因为出发前还要把之后拍摄需要用到的器材和道具重新盘点一遍,工作人员的车队比岑雾他们晚出发了一些。除去已经先行离开的六名嘉宾,剩下大概三十名工作人员分乘三辆车,陆续从酒店地下停车场离开。
林见秋坐的是最后一辆。
车本身不算小,正常坐下十来个人绰绰有余,可道具组这次需要带的东西实在太多,自己的车里塞不下,又临时往他们这边匀了好几箱。

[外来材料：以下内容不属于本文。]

import Summits.Ventures.GridStability.Bench.CARACAS141DVOCSharpData
import HarnessLib

/-!
# CARACAS141DVOCSharp — T-L2b instance: the DECIDES (columns in range, symmetry, clique-sum sweep, block LDLᵀ) and the certified
connectivity constant for the data of `CARACAS141DVOCSharpData.lean` (see its header for the graph, λ, sizes and heights). [folklore]
-/

namespace Summit.Ventures.GridStability.Bench.CARACAS141DVOCSharp

open Literature.Computation.Certificates Literature.Computation.Certificates.PSD
open Literature.MathematicalPhysics.PowerSystems Summit.Ventures.GridStability.Lyapunov

/-- Every stored column index is a node (`< 141`). [folklore] -/
theorem cols : colsBelow 141 W = true := by decide +kernel

/-- The weights are symmetric: ONE sparse check against the radix transpose (`d = 8`). [folklore] -/
theorem symm : SMat.eqCheck 141 W (SMat.transpose 8 141 W) = true := by decide +kernel

/-- The rank-one NEGATIVE term split off at the single negative pivot (node 5): `p`. [folklore] -/
def p : ℚ := ((-3782252960949876563 : ℚ) / 85899345920000000)

/-- The sparse rank-one column `u = ℓ_a` (support = the clique of the negative pivot). [folklore] -/
def us : SRow ℚ := [(5, (1 : ℚ)), (6, ((17094222115869032448 : ℚ) / 3782252960949876563))]

/-- `u` has in-range columns. [folklore] -/
theorem usCols : (us.all fun q => decide (q.1 < 141)) = true := by decide +kernel

/-- `Σ uᵢ ≠ 0`. [folklore] -/
theorem usum : srowTotal us ≠ 0 := by decide +kernel

/-- The SHARP certificate's two kernel checks in ONE decide: the clique-sum identity `L − λI − p·uuᵀ = Σ_c P_cᵀ S_c P_c` for the rows
COMPUTED by `sharpSMat`, and every clique block PSD by in-kernel exact `LDLᵀ`. [folklore] -/
theorem sharpCert :
    cliqueSweepS 141 0 141 (sharpSMat 141 W lam p us) blocks = true ∧ ldlAll blocks = true := by
  decide +kernel

/-- **SHARP CERTIFIED CONNECTIVITY CONSTANT** `λ = 45489/131072` (up to `λ₂`, no grounding loss): `∀ z, λ·‖Hz‖₂² ≤ 141·½ΣΣ wᵢⱼ(zᵢ − zⱼ)²` for the
rational weights `matrixOfSparseRows 141 141 W`. [folklore] -/
theorem connectivity_certificate :
    ∀ z : Fin 141 → ℝ, (lam : ℝ) * pairNormSq z
      ≤ ((140 + 1 : ℕ) : ℝ) * (1 / 2 * ∑ i, ∑ j, ((matrixOfSparseRows 141 141 W i j : ℚ) : ℝ) * (z i - z j) ^ 2) :=
  sharp_connectivity_certificate_of_smat (d := 8) W (by norm_num) cols symm lam (by norm_num [lam]) p us usCols usum blocks sharpCert.1 sharpCert.2

/-- Every bracket is a LOWER bracket of the real admittance (ONE decide). [folklore] -/
theorem lower : lowerCheck ZW = true := by decide +kernel

/-- **SHARP CERTIFIED CONNECTIVITY CONSTANT for the REAL admittance weights** `‖Yᵢⱼ‖ = (rᵢⱼ² + xᵢⱼ²)^{-1/2}` (`λ = 45489/131072`). [folklore] -/
theorem connectivity_certificate_admittance_weights :
    ∀ z : Fin 141 → ℝ, (lam : ℝ) * pairNormSq z
      ≤ ((140 + 1 : ℕ) : ℝ) * (1 / 2 * ∑ i, ∑ j, admittanceKernel 141 ZW i j * (z i - z j) ^ 2) :=
  sharp_connectivity_certificate_admittance (d := 8) ZW lower (by norm_num) cols symm lam (by norm_num [lam]) p us usCols usum blocks sharpCert.1 sharpCert.2

end Summit.Ventures.GridStability.Bench.CARACAS141DVOCSharp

摄影器材、折叠支架和几个不知道具体装着什么的黑色硬箱堆在车厢后半段,把原本还算宽敞的空间挤得七零八落。
林见秋作为一次性助理,本来就是整支团队里最好使唤的工具人,再加上他自己又是那样的性格,几乎没等别人开口,就主动坐去了最后一排最拥挤的位置。
旁边的人见状随口道了声谢,也没太把这件事放在心上。
车门关好,引擎启动。
城市的灯光逐渐被甩到身后。
这还是林见秋第一次孤身一人离家那么远——虽然只是市区到郊区的距离,但远得却像是从一个世界到另一个世界。
再加上这两天的请假,也是他人生中第一次旷课。
自从认识岑雾后,似乎总发生着“第一次”。
在车辆行驶的颠簸中,在浓重的夜色下,林见秋忍下心中的不安和孤独。
工作人员忙了一整晚,刚开始还有些疲惫,车开出去没多久,气氛倒慢慢活泛起来。
“不是说这次主要是许总出来度假吗?怎么还要带这么多东西。”
说话的是前排一个男人,正侧着身体靠在椅背上,脚边还夹着一箱不知道属于哪个组的器材。
旁边的人笑了一声。
“谁知道呢。再怎么说名义上也是个节目,前面噱头都造那么大了,该拍的肯定还是得拍。”
“噱头是那个素人吧?”另一个人接过话,“前阵子不是还在星穹百货办了握手会给节目热场吗?这节目最后真能好看?”
“谁知道。流量明星嘛,只要人出场就行,内容重不重要另说。”
前面安静了半秒。
很快,有人意味深长地笑了一声。
“也是。毕竟真正的内容也不能播嘛。”
几个人顿时都笑了起来。
笑得并不夸张,甚至没有人继续把那句话解释下去,可车里的气氛已经在一瞬间变得心照不宣。
似乎曾经有人说过,男人之间永远不会出错的话题无非两种,建政和搞簧。
目前看来,确实如此。
林见秋坐在最后一排,原本一直低着头。听到这里,他才稍微抬起眼睛,安静地打量了说话的几个人一眼。
没人注意他。
或者说,一个新来的摄影师助理本来也没什么值得注意的。
于是他很快又垂下眼睑,没有加入,也没有刻意表现出自己不想听,只是安静地坐在那里。
前面的闲聊还在继续。
“不过说真的,长得帅就是好啊。”
“不是说是整的吗?”
“整个也无所谓吧,好看不就行了。”那人说得理所当然,“都长成那样了,哪个女人能拒绝啊。”
哪个女人能拒绝。
林见秋的手指轻轻动了一下。
不知道为什么,听见这句话的时候,他脑子里第一个浮现出来的是岑雾的脸。
冷漠的。
漂亮的。
轮廓锐利,眼神也总带着一点让人不太敢靠近的冰冷。可她又经常笑,唇角噙着一点漫不经心的弧度,像是无论眼前发生什么,都不足以真正让她失去分寸。
她在宴会厅里看着沈栖迟的时候是什么表情?
林见秋回想了一下。
似乎也没有什么特别。
果然啊,如果是岑雾的话。肯定会拒绝。